Over half of renters (51%) had only been shown their tenancy agreement after they had put down money on the property, revealed Citizens Advice.
A survey carried out by the charity found that more than one-in-three (35%) were only told about additional fees that could be charged during their tenancy after putting down money. The organisation argued that the data highlights the ease with which tenants can be trapped into unfair contracts by agents and landlords, and then face heft penalties when the terms are breached.
Citizens Advice regularly sees unfair tenancy terms cropping up in contracts, ranging from a fine to keep a landlord updated with contact details, to a £50 charge for a written notice if a term is breached.
Furthermore, the survey found that 29% of renters would not feel confident negotiating terms and conditions of their tenancy agreement with their landlord, while almost one in four have received a tenancy contract they felt contained unfair terms, with 57% of them signing the contact anyway. About 33% of renters admitted to signing a tenancy agreement with their landlord without fully understanding it, and 44% of renters with mental health problems signed their agreement without understanding it.

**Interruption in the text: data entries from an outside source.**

import Summits.BirchSwinnertonDyer.BirchSwinnertonDyer.Theorems.AlignedTransportAtTwoMainConjectureOfRankZeroBSDAtTwoSexticTowerGrowth
import Summits.BirchSwinnertonDyer.BirchSwinnertonDyer.Theorems.AlignedTransportAtTwoMainConjectureOfRankZeroBSDAtTwoZpTowerChevalleyGrowth
import Literature.NumberTheory.IwasawaTheory.ClassicalLambdaInvariant
import Summits.BirchSwinnertonDyer.BirchSwinnertonDyer.Theorems.AlignedTransportAtTwoMainConjectureTransportAlignedAtTwoKilfordStratum
import Literature.NumberTheory.GaloisRepresentations.SplitsCompletelyCriteria
import Literature.NumberTheory.EllipticCurves.HeegnerPointsImaginaryQuadraticProofs
import Literature.FieldTheory.Galois.SolvableCompositum
import HarnessLib

/-!
# Route `AlignedTransportAtTwo`, crux C2 `MainConjectureOfRankZeroBSDAtTwo` (stmt-BirchSwinnertonDyer-22298):
# THE IMAGINARY QUADRATIC INSTANCE OF CHEVALLEY GROWTH — `2` split in an imaginary quadratic `K` ⟹ `e_n < e_{n+1}` along the cyclotomic
# `ℤ₂`-tower and `μ = 0 ⟹ λ₂(K) ≥ 1` (Gold / Ferrero / Kida, by genus theory); the resolvent field `ℚ(√Δ_W)` of a Kilford seed

HONEST FRAMING (cell `bsd-f1-sign2`, WIDTH-5 attached prover seat `bsd-line-att-p3` gen 26, line `birth`, lead `bsd-line-att-p2`; `--supports`
stmt-BirchSwinnertonDyer-22298, closes nothing; BSD is NOT proved; crux C2, its verdict «blocked-on `Rank1Residual.GreenbergMuConjectureIrreducible`» and
every registered stub untouched). THEOREMS ONLY — no definition, no named fact, no `sorry`. Third file of this gen: the `s = 2, u = 0` instance of g25's
`…ZpTowerChevalleyGrowth` (p751162), listed there as «the resolvent quadratic `ℚ(√Δ_W)` (`2` split: the classical `λ₂ ≥ 1`)» with displayed hypotheses.
CROSS-CELL USE (cell `bsd-2adic`, crux `OrdLambdaHalfAtTwo`, line `kato_determinant_greenberg_two`): the meeting exponent
`TwoAdicKatoDeterminant.meetingExponentQ κK N := classicalLambda κK − 1 + Σ…` is an `ℕ`-subtraction whose junk-freeness «`λ₂(K) ≥ 1` for an imaginary
quadratic `K` in which `2` splits (Ferrero 1980 / Kida 1979)» was DOCUMENTED there but not a tree theorem; §1 below makes it one (granted `μ = 0`, the
currency of `classicalLambda`; `μ = 0` itself is Ferrero–Washington, tree named fact `ferreroWashington1979_classicalMuVanishes`).

WHAT.
* §1 (generic) `K` imaginary quadratic (`IsImaginaryQuadratic K`; unit rank `0` is the tree's `IsImaginaryQuadratic.unitsRank_eq_zero`) in which `2` splits completely (`SplitsCompletely K 2`, equivalently two primes above `2`,
  e.g. from `SatisfiesHeegnerHypothesis (2N) K`), `κ` ANY cyclotomic `ℤ₂`-extension of `K`: **`classNumberPExp_zero_add_le_layer_of_isImaginaryQuadratic`**
  (`e_0 + n ≤ e_n + log₂ #μ(K)`), **`classNumberPExp_lt_succ_of_isImaginaryQuadratic`** (`e_n < e_{n+1}` for every `n`), **`one_le_classicalLambda_of_isImaginaryQuadratic`**
  (`μ = 0 ⟹ 1 ≤ classicalLambda κ`), `classicalMuVanishes_iff_one_le_classicalLambda_…`, `classicalLambda_sub_one_add_one_…` (the `ℕ`-subtraction of
  `meetingExponentQ` is junk-free), the `SatisfiesHeegnerHypothesis` forms, and the Ferrero–Washington-discharged form (named fact as hypothesis).
* §2 (crux C2) the RESOLVENT FIELD `ℚ(δ)`, `δ² = Δ_W < 0`, of a seed-cell curve ON the Kilford stratum (`Δ_W ∈ ℚ₂ײ`, tree
  `isSquare_padic_Δ_of_onKilfordStratumAtTwo`): imaginary quadratic with `2` split (an embedding `ℚ(δ) → ℚ₂` + this gen's Galois count), so every cyclotomic
  `ℤ₂`-extension of `ℚ(√Δ_W)` has `e_n < e_{n+1}` and `μ = 0 ⟹ λ₂ ≥ 1`.

References: [Lang1990] Ch. 13 §4 L4.1–4.2, Ch. 5 §1 Thm. 1.2; [Washington1997] §13.1, §13.3 Thm. 13.13, Prop. 4.11; [Fukuda1994] Thm. 1 (1); [Ferrero1978] §1;
[FerreroWashington1979]; [NeukirchANT1999] Ch. I §8 (8.2)–(8.3), Ch. II §8; [Marcus2018] Ch. 3 Thm. 21, Ch. 4; R. Gold, *The nontriviality of certain
ℤ_ℓ-extensions*, J. Number Theory 6 (1974) 369–373 (the statement `λ ≥ 1`; not held); tree p751162 (g25), this gen's `…SexticTowerGrowth`.
-/

set_option linter.dupNamespace false
set_option autoImplicit false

Citizens Advice said the “default fees” clause in the Tenant Fees Bill will mean “unscrupulous” landlords and agents can continue exploiting renters with unfair terms, therefore undermining the government’s aim to end unfair fees and practices.
The clause in the bill, before the House of Lords for its Second Reading today 10 October, would let landlords charge for “reasonable” costs when tenants “default” on a contract term.
Citizens Advice wants the government to significantly tighten this clause to give tenants and landlords greater clarity on what terms landlords can charge reasonable costs.
Citizens Advice chief executive Gillian Guy said: “In no other consumer market would people be asked to put down hundreds, or even thousands, of pounds before seeing the small print.
“Unscrupulous landlords and letting agents can take advantage of tenants, who lack real bargaining power in the private rented sector.
“Tenants shouldn’t be forced into a game of rental roulette, where they are putting down money on a contract they’ve not seen.
“For the Tenant Fees Bill to truly stamp out unfair fees as intended, the government must close the ‘default fees’ loophole.”